Without altering anything, repeat each of the records.

● ● ● ● ● ● ●

/-- **INSTANCE OF RECORD `b = m*`**: the (D-G) dictionary of the SQUARE-LEVEL PIECE `𝟙{u ∈ K ∣ X² ∈ ϖ^{m*}M₃}` — F0P3a-p01 (g35)'s `pieceRowsWild_gselStar_three_of`, hypothesis
`hSq`, token for token; its count is `n₀ − regFixCount` on a finite fixed set (§3). [cite: Kottwitz1986BaseChangeUnits, §1 pp. 240–241, §3] [cite: Rogawski1990, §4.9 Prop. 4.9.1 (b) p. 55] -/
theorem pieceCountDictionary_sqLevel_mstar :
    PieceCountDictionary
      (fun (L : Type) [Field L] [NumberField L] [IsCMField L] (v : HeightOneSpectrum (𝓞 ↥(maximalRealSubfield L))) (w : UnitaryGroup.PlacesOver L v)
          (hw : IsCMField.complexConj L • w.1 = w.1) (ϖ : w.1.adicCompletion L) =>
        Set.indicator {u : ((UnitaryGroup.cmDatum L 3 (Matrix.of fun i j : Fin 3 => if i.val + j.val + 1 = 3 then (1 : L) else 0)).Local v) |
            u ∈ cmLocalIntegralLevel L 3 (Matrix.of fun i j : Fin 3 => if i.val + j.val + 1 = 3 then (1 : L) else 0) v ∧
            InLevel ϖ (mstarFn L v w) ((wMatrix L w hw u - 1) * (wMatrix L w hw u - 1))} (fun _ => (1 : ℂ)))
      (fun (L : Type) [Field L] [NumberField L] [IsCMField L] (v : HeightOneSpectrum (𝓞 ↥(maximalRealSubfield L))) (w : UnitaryGroup.PlacesOver L v)
          (hw : IsCMField.complexConj L • w.1 = w.1) (ϖ : w.1.adicCompletion L) (T : GL (Fin 3) (w.1.adicCompletion L)) =>
        {M : Submodule (Valued.integer (w.1.adicCompletion L)) (Fin 3 → w.1.adicCompletion L) |
            IsVertexLattice (galAdicCompletionMap (L := L) (IsCMField.complexConj L) hw) ϖ ((StdForm.antidiagonal 3).over (w.1.adicCompletion L)) 0 M ∧ mapGL T M = M ∧
              LatticeInLevel ϖ (mstarFn L v w) (((T : Matrix (Fin 3) (Fin 3) (w.1.adicCompletion L)) - 1) * ((T : Matrix (Fin 3) (Fin 3) (w.1.adicCompletion L)) - 1)) M}.ncard) :=
  pieceCountDictionary_sqLevel mstarFn

/-! ## §3  The census-currency bridge `shell = levels_{ℓ,m} ∖ levels_{ℓ+1,m}` at a literal `T` with finite fixed type-0 vertex set -/

section Bridges

variable {K : Type} [Field K] [Valued K ℤᵐ⁰]

/-- `#{x ∈ s ∣ ¬p x} + #{x ∈ s ∣ p x} = #s` for a finite `s` (Mathlib `Set.ncard_inter_add_ncard_sdiff_eq_ncard`). [cite: Laumon1995, Lemma (5.3.2) p. 136] -/
private theorem ncard_sepNot_add_ncard_sep {α : Type*} (s : Set α) (hs : s.Finite) (p : α → Prop) :
    {x | x ∈ s ∧ ¬ p x}.ncard + {x | x ∈ s ∧ p x}.ncard = s.ncard := by
  have h := Set.ncard_inter_add_ncard_sdiff_eq_ncard s {x | p x} hs
  rw [add_comm] at h
  exact h
/-- **Translated marked points are eventually free sites**: for `a ∈ Ω` and a fixed lattice vector
`k`, the site `[a/δ] + k` is a free site of `Ω_δ` for small `δ`. [cite: ChelkakHonglerIzyurovAnnals2015, §2.1] -/
theorem eventually_nearestSite_add_mem_meshInteriorFinset {Ω : Set ℂ} (hΩo : IsOpen Ω)
    (hM : MeshApproximates Ω) {a : ℂ} (ha : a ∈ Ω) (k : Site 2) :
    ∀ᶠ δ in 𝓝[>] (0 : ℝ), nearestSite δ a + k ∈ meshInteriorFinset Ω δ := by
  have h := eventually_nearestSite_mem_of_tendsto hΩo hM ha
    (tendsto_add_meshPoint (tendsto_const_nhds (x := a)) k)
  filter_upwards [h, self_mem_nhdsWithin] with δ hδ hδ0
  rwa [nearestSite_add_meshPoint (ne_of_gt hδ0)] at hδ

/-- Moving version: for `y_δ → y₀ ∈ Ω` and a fixed lattice vector `k`, eventually
`[y_δ/δ] + k` is a free site of `Ω_δ`. [cite: ChelkakHonglerIzyurovAnnals2015, §2.1] -/
theorem eventually_nearestSite_add_mem_of_tendsto {Ω : Set ℂ} (hΩo : IsOpen Ω) (hM : MeshApproximates Ω)
    {y : ℝ → ℂ} {y₀ : ℂ} (hy₀ : y₀ ∈ Ω) (hy : Tendsto y (𝓝[>] 0) (𝓝 y₀)) (k : Site 2) :
    ∀ᶠ δ in 𝓝[>] (0 : ℝ), nearestSite δ (y δ) + k ∈ meshInteriorFinset Ω δ := by
  have h := eventually_nearestSite_mem_of_tendsto hΩo hM hy₀ (tendsto_add_meshPoint hy k)
  filter_upwards [h, self_mem_nhdsWithin] with δ hδ hδ0
  rwa [nearestSite_add_meshPoint (ne_of_gt hδ0)] at hδ

/-! ### CHI's free model on the vertices of the face domain: the Kramers–Wannier dual volume -/

/-- **CHI's `𝔼^free_{Ω•_δ}[σ_pσ_q]`**: the critical Ising two-point function with FREE boundary
conditions on the vertex set `Ω•_δ` of the face domain whose faces are the `+` volume
`Λ = meshInteriorFinset Ω δ` of `meshIsingPlusCorr`, with the edges of that face domain — in the
tree's bookkeeping (faces of CHI = sites of `ℤ²`, vertices = plaquettes labelled by lower-left
corners) the Kramers–Wannier dual graph `kwDual Λ` on `dualSites Λ` (`KramersWannierDisorder.lean`),
the graph of the right-hand side of `kcCorner_self_eq_isingCorr_free_dual` (CHI eq. (2.12)). The
marked dual sites `p, q` are lattice labels. [cite: ChelkakHonglerIzyurovAnnals2015, Lemma 2.6 (the model 𝔼^free_{Ω•_δ}) and Thm. 1.7] -/
def meshIsingFreeDualCorr (Ω : Set ℂ) (δ : ℝ) (p q : Site 2) : ℝ :=
  isingCorr (kwDual (meshInteriorFinset Ω δ)) (dualSites (meshInteriorFinset Ω δ)) criticalBetaTwo 0
    .free {p, q}

/-- A plaquette whose lower-left corner is a site of `Λ` is a dual site of `Λ` (its bottom side
touches `Λ`). [folklore] -/
theorem mem_dualSites_of_mem {Λ : Finset (Site 2)} {p : Site 2} (hp : p ∈ Λ) : p ∈ dualSites Λ := by
  rw [mem_dualSites]
  refine ⟨0, ?_⟩
  rw [mem_edgesTouching_iff]
  refine ⟨plaqSide_mem_edgeSet p 0, p, hp, ?_⟩
  have h0 : p + cornerOff 0 = p := by ext i; fin_cases i <;> simp [cornerOff]
  rw [plaqSide, h0]
  exact Sym2.mem_mk_left _ _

● ● ● ● ● ● ●

■ ANSWER AREA ■
/-- **INSTANCE OF RECORD `b = m*`**: the (D-G) dictionary of the SQUARE-LEVEL PIECE `𝟙{u ∈ K ∣ X² ∈ ϖ^{m*}M₃}` — F0P3a-p01 (g35)'s `pieceRowsWild_gselStar_three_of`, hypothesis
`hSq`, token for token; its count is `n₀ − regFixCount` on a finite fixed set (§3). [cite: Kottwitz1986BaseChangeUnits, §1 pp. 240–241, §3] [cite: Rogawski1990, §4.9 Prop. 4.9.1 (b) p. 55] -/
theorem pieceCountDictionary_sqLevel_mstar :
    PieceCountDictionary
      (fun (L : Type) [Field L] [NumberField L] [IsCMField L] (v : HeightOneSpectrum (𝓞 ↥(maximalRealSubfield L))) (w : UnitaryGroup.PlacesOver L v)
          (hw : IsCMField.complexConj L • w.1 = w.1) (ϖ : w.1.adicCompletion L) =>
        Set.indicator {u : ((UnitaryGroup.cmDatum L 3 (Matrix.of fun i j : Fin 3 => if i.val + j.val + 1 = 3 then (1 : L) else 0)).Local v) |
            u ∈ cmLocalIntegralLevel L 3 (Matrix.of fun i j : Fin 3 => if i.val + j.val + 1 = 3 then (1 : L) else 0) v ∧
            InLevel ϖ (mstarFn L v w) ((wMatrix L w hw u - 1) * (wMatrix L w hw u - 1))} (fun _ => (1 : ℂ)))
      (fun (L : Type) [Field L] [NumberField L] [IsCMField L] (v : HeightOneSpectrum (𝓞 ↥(maximalRealSubfield L))) (w : UnitaryGroup.PlacesOver L v)
          (hw : IsCMField.complexConj L • w.1 = w.1) (ϖ : w.1.adicCompletion L) (T : GL (Fin 3) (w.1.adicCompletion L)) =>
        {M : Submodule (Valued.integer (w.1.adicCompletion L)) (Fin 3 → w.1.adicCompletion L) |
            IsVertexLattice (galAdicCompletionMap (L := L) (IsCMField.complexConj L) hw) ϖ ((StdForm.antidiagonal 3).over (w.1.adicCompletion L)) 0 M ∧ mapGL T M = M ∧
              LatticeInLevel ϖ (mstarFn L v w) (((T : Matrix (Fin 3) (Fin 3) (w.1.adicCompletion L)) - 1) * ((T : Matrix (Fin 3) (Fin 3) (w.1.adicCompletion L)) - 1)) M}.ncard) :=
  pieceCountDictionary_sqLevel mstarFn

/-! ## §3  The census-currency bridge `shell = levels_{ℓ,m} ∖ levels_{ℓ+1,m}` at a literal `T` with finite fixed type-0 vertex set -/

section Bridges

variable {K : Type} [Field K] [Valued K ℤᵐ⁰]

/-- `#{x ∈ s ∣ ¬p x} + #{x ∈ s ∣ p x} = #s` for a finite `s` (Mathlib `Set.ncard_inter_add_ncard_sdiff_eq_ncard`). [cite: Laumon1995, Lemma (5.3.2) p. 136] -/
private theorem ncard_sepNot_add_ncard_sep {α : Type*} (s : Set α) (hs : s.Finite) (p : α → Prop) :
    {x | x ∈ s ∧ ¬ p x}.ncard + {x | x ∈ s ∧ p x}.ncard = s.ncard := by
  have h := Set.ncard_inter_add_ncard_sdiff_eq_ncard s {x | p x} hs
  rw [add_comm] at h
  exact h
/-- **Translated marked points are eventually free sites**: for `a ∈ Ω` and a fixed lattice vector
`k`, the site `[a/δ] + k` is a free site of `Ω_δ` for small `δ`. [cite: ChelkakHonglerIzyurovAnnals2015, §2.1] -/
theorem eventually_nearestSite_add_mem_meshInteriorFinset {Ω : Set ℂ} (hΩo : IsOpen Ω)
    (hM : MeshApproximates Ω) {a : ℂ} (ha : a ∈ Ω) (k : Site 2) :
    ∀ᶠ δ in 𝓝[>] (0 : ℝ), nearestSite δ a + k ∈ meshInteriorFinset Ω δ := by
  have h := eventually_nearestSite_mem_of_tendsto hΩo hM ha
    (tendsto_add_meshPoint (tendsto_const_nhds (x := a)) k)
  filter_upwards [h, self_mem_nhdsWithin] with δ hδ hδ0
  rwa [nearestSite_add_meshPoint (ne_of_gt hδ0)] at hδ

/-- Moving version: for `y_δ → y₀ ∈ Ω` and a fixed lattice vector `k`, eventually
`[y_δ/δ] + k` is a free site of `Ω_δ`. [cite: ChelkakHonglerIzyurovAnnals2015, §2.1] -/
theorem eventually_nearestSite_add_mem_of_tendsto {Ω : Set ℂ} (hΩo : IsOpen Ω) (hM : MeshApproximates Ω)
    {y : ℝ → ℂ} {y₀ : ℂ} (hy₀ : y₀ ∈ Ω) (hy : Tendsto y (𝓝[>] 0) (𝓝 y₀)) (k : Site 2) :
    ∀ᶠ δ in 𝓝[>] (0 : ℝ), nearestSite δ (y δ) + k ∈ meshInteriorFinset Ω δ := by
  have h := eventually_nearestSite_mem_of_tendsto hΩo hM hy₀ (tendsto_add_meshPoint hy k)
  filter_upwards [h, self_mem_nhdsWithin] with δ hδ hδ0
  rwa [nearestSite_add_meshPoint (ne_of_gt hδ0)] at hδ

/-! ### CHI's free model on the vertices of the face domain: the Kramers–Wannier dual volume -/

/-- **CHI's `𝔼^free_{Ω•_δ}[σ_pσ_q]`**: the critical Ising two-point function with FREE boundary
conditions on the vertex set `Ω•_δ` of the face domain whose faces are the `+` volume
`Λ = meshInteriorFinset Ω δ` of `meshIsingPlusCorr`, with the edges of that face domain — in the
tree's bookkeeping (faces of CHI = sites of `ℤ²`, vertices = plaquettes labelled by lower-left
corners) the Kramers–Wannier dual graph `kwDual Λ` on `dualSites Λ` (`KramersWannierDisorder.lean`),
the graph of the right-hand side of `kcCorner_self_eq_isingCorr_free_dual` (CHI eq. (2.12)). The
marked dual sites `p, q` are lattice labels. [cite: ChelkakHonglerIzyurovAnnals2015, Lemma 2.6 (the model 𝔼^free_{Ω•_δ}) and Thm. 1.7] -/
def meshIsingFreeDualCorr (Ω : Set ℂ) (δ : ℝ) (p q : Site 2) : ℝ :=
  isingCorr (kwDual (meshInteriorFinset Ω δ)) (dualSites (meshInteriorFinset Ω δ)) criticalBetaTwo 0
    .free {p, q}

/-- A plaquette whose lower-left corner is a site of `Λ` is a dual site of `Λ` (its bottom side
touches `Λ`). [folklore] -/
theorem mem_dualSites_of_mem {Λ : Finset (Site 2)} {p : Site 2} (hp : p ∈ Λ) : p ∈ dualSites Λ := by
  rw [mem_dualSites]
  refine ⟨0, ?_⟩
  rw [mem_edgesTouching_iff]
  refine ⟨plaqSide_mem_edgeSet p 0, p, hp, ?_⟩
  have h0 : p + cornerOff 0 = p := by ext i; fin_cases i <;> simp [cornerOff]
  rw [plaqSide, h0]
  exact Sym2.mem_mk_left _ _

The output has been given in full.